Dudaklarımı zorlukla yukarıya doğru kıvırarak gülümsedim. Baran'ın evinden ayrılmadan hemen önce Rüya'nın elime sıkıştırdığı beyaz yuvarlak zarfı çantamdan çıkartarak Açelya'ya uzattım. Açelya zarfı açarak içerisinde ki CD'ye kısa bir bakış attıktan sonra açıklamam için geri bana döndü. "Bunun içinde Semih'in Hande'yi zorla alı koyduğuna dair kanıtlar bulunuyor," sıkıntılı bir nefes vererek elimle beyaz yuvarlak zarfı işaret ettim. "Aynı zamanda benimde."
Açelya'nın gözleri şaşkınlıkla açıldı. "Bana elinde böyle bir kanıt olduğundan bahsetmemiştin?" Başımı aşağı-yukarı hafifçe sallayarak onayladım. "Evet, yoktu. Bu sabah elime ulaştı." Açelya zarfı elinde bulunan dosya çantasına dikkatle yerleştirdikleri sonra bütün ciddiyetiyle döndü. "Daha mahkemeye saatler var. O zamana kadar izlenmiş olurum." Göz kırparak karşılık verdim. "Güveniyorum sana."
"O zaman ben gidiyorum," hemen bir adım uzağımda duran Ilgaz'a mesafeli bir şekilde baş selamı verdi. "İyi günler Savcım."
Açelya yanımızdan ayrıldıktan sonra Ilgaz'ı beklemeden adliyeye girdim. Arkamda ki varlığını hissedebiliyordum.

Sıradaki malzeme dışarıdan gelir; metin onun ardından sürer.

import Summits.Ventures.YMGap.RobustBall.BoundaryDecayKR
import HarnessLib

/-!
# Venture YMGap, track ROBUST-BALL — ONE STATE AT A RATE, step 5: FINITE-SIZE EFFECT OF THE TORUS — the periodic
# (torus) Wilson states approach the infinite-volume state exponentially fast in the torus side

HONEST FRAMING. WHAT THIS IS: a venture file (cell `pub-ymgap`, track Y2 ROBUST-BALL, seat ds-3, theorems only): the
torus reading of the boundary-insensitivity theorems. On the torus `(ℤ/L)^d` the Wilson state satisfies the `ℤ^d` DLR
equation in every box that does not wrap around (tree `wilsonExpectation_toTorusObservable_eq`, Georgii (4.18) for
periodic boundary conditions), so the torus expectation of a lifted local observable is an AVERAGE of finite-volume
Gibbs expectations `γ_{box n}(F | η)` over boundary fields `η` drawn from the torus state; each of them is within the
boundary bound of every DLR state (`BoundaryDecayBox.lean`, `BoundaryDecayKR.lean`). Hence:
* `abs_wilsonExpectation_sub_le_of_forall_boundary` (any compact group, any continuous representation, any `d`): a
  bound `|∫ F dγ_Λ(·|η) − c| ≤ B` valid for EVERY boundary field `η` is inherited by the torus state,
  `|⟨F ∘ torusLift⟩_{L,β} − c| ≤ B`, as soon as `mod L` is injective on the base points of `Λ`, of the support of `F`
  and of the plaquette collar of `Λ`;
* `image_fst_boxCollar_subset`: for `Λ = boxLinks d n` and `supp F ⊆ boxLinks d m`, `m ≤ n`, those base points lie in
  `siteBox d (n+1)`, on which `mod L` is injective once `2(n+1) < L` (`injOn_proj_siteBox`);
* ★ `su2_wilson_torus_upTo_oneNinth`: for `0 ≤ β_W ≤ 1/9`, every DLR state `μ` of `SU(2)` lattice Yang–Mills on `ℤ⁴`,
  every torus side `L > 2(n+1)` and every Lipschitz cylinder `F` (constant `K`) on the links based in `[−m, m]⁴`, `m ≤ n`:
  `|⟨F ∘ torusLift⟩_{(ℤ/L)⁴, β_W} − ∫ F dμ| ≤ 2√2 · K · #Δ · 2^{−(n−m)}` — THE FINITE-SIZE EFFECT OF THE TORUS IS
  EXPONENTIALLY SMALL IN ITS SIDE (rate `log 2 / 2` per unit of `L` at fixed `m`); `1/9 ≤ β_W < 2/9`:
  `((9/2)β_W)^{n−m}` (`su2_wilson_torus_lt_twoNinths`); the quantitative form of the cell's full-sequence torus limit
  (`OneStateLimit.lean`, `StrongCouplingPhaseAt`), uniform in the DLR state and with explicit constants.
* every `N ≥ 2`, `d = 4`, 't Hooft `|β| < 1/48`, hypothesis-free (Bakry–Émery zero member, `ρ = 18|β|/(1/2 − 6|β|)`):
  `suN_wilson_boundary_dim4`, `suN_wilson_box_dim4`, ★ `suN_wilson_torus_dim4` (`≤ 2√N · K · #Δ · max(ρ,½)^{n−m}`);
  every `N ≥ 2`, EVERY `d ≥ 1`, `2(d−1)|β| < 1/2`: `suN_wilson_boundary_bakryEmery`, `suN_wilson_box_bakryEmery`,
  ★ `suN_wilson_torus_bakryEmery` (`ρ ≥ 6(d−1)|β|/(1/2 − 2(d−1)|β|)`; `ℤ³`: `|β| < 1/32`).
WHAT THIS IS NOT: Dobrushin-comparison lower bound on the rate inside the single-link doors (`SU(2)`: `β_W < 2/9`); says
nothing at the couplings of the Y3 FLOW-DATA crossover tables beyond that window; lattice strong coupling only, nothing
about the continuum limit or the Clay Millennium problem.

References: H.-O. Georgii (2011), Thm. 4.17 / (4.18), Remark 8.26; S. Friedli, Y. Velenik (2017), remark before
Ex. 6.14 (periodic b.c.); E. Seiler, LNP 159 (1982), Ch. 2; the tree's `LatticeGaugeDLRGibbsProofs.lean`
(`wilsonExpectation_toTorusObservable_eq`), the track's `BoundaryDecayBox.lean`, `BoundaryDecayKR.lean`, `PeriodisedBox.lean`.
-/

noncomputable section

open MeasureTheory Filter Function ProbabilityTheory Real
open scoped NNReal
open Literature.Probability.LatticeModels
open Literature.Probability.LatticeModels.DobrushinMetric
open Literature.MathematicalPhysics.QuantumLattice
open Literature.MathematicalPhysics.QuantumFieldTheory hiding ZdEdge Site

namespace Summit.Ventures.YMGap.RobustBall

variable {d N : ℕ}

/-! ### The torus state inherits every bound that is uniform in the boundary field -/

section Torus

variable {G : Type*} [Group G] [TopologicalSpace G] [IsTopologicalGroup G] [CompactSpace G] [MeasurableSpace G]
  [BorelSpace G] [SecondCountableTopology G]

Ama dönüp bakmadım. "O zarfın içerisinde ne vardı?" Ona dönmeden yürümeye edebim ettim. "CD."
Adımlarını hızlandırarak önüme geçti, yolumu keserek ona bakmamı sağladı. "Nasıl buldun?" Bir anda neden üstüme. Bu kadar gelmeye başlamıştı? Ya da bana mı öyle geliyordu? "Baran bulmuş." Baran'ın ismini duyunca önceki kadar olmasa da huzursuzca kıpırdandı. Hala Baran'ın evinde olmamadan rahatsız olduğunun farkındaydım ama sırf Rüya da orada olduğu için bir şey diyemiyordu. Yanından geçerek hemen arkasında kalan odamın kapısını açtım ve içeri girdim.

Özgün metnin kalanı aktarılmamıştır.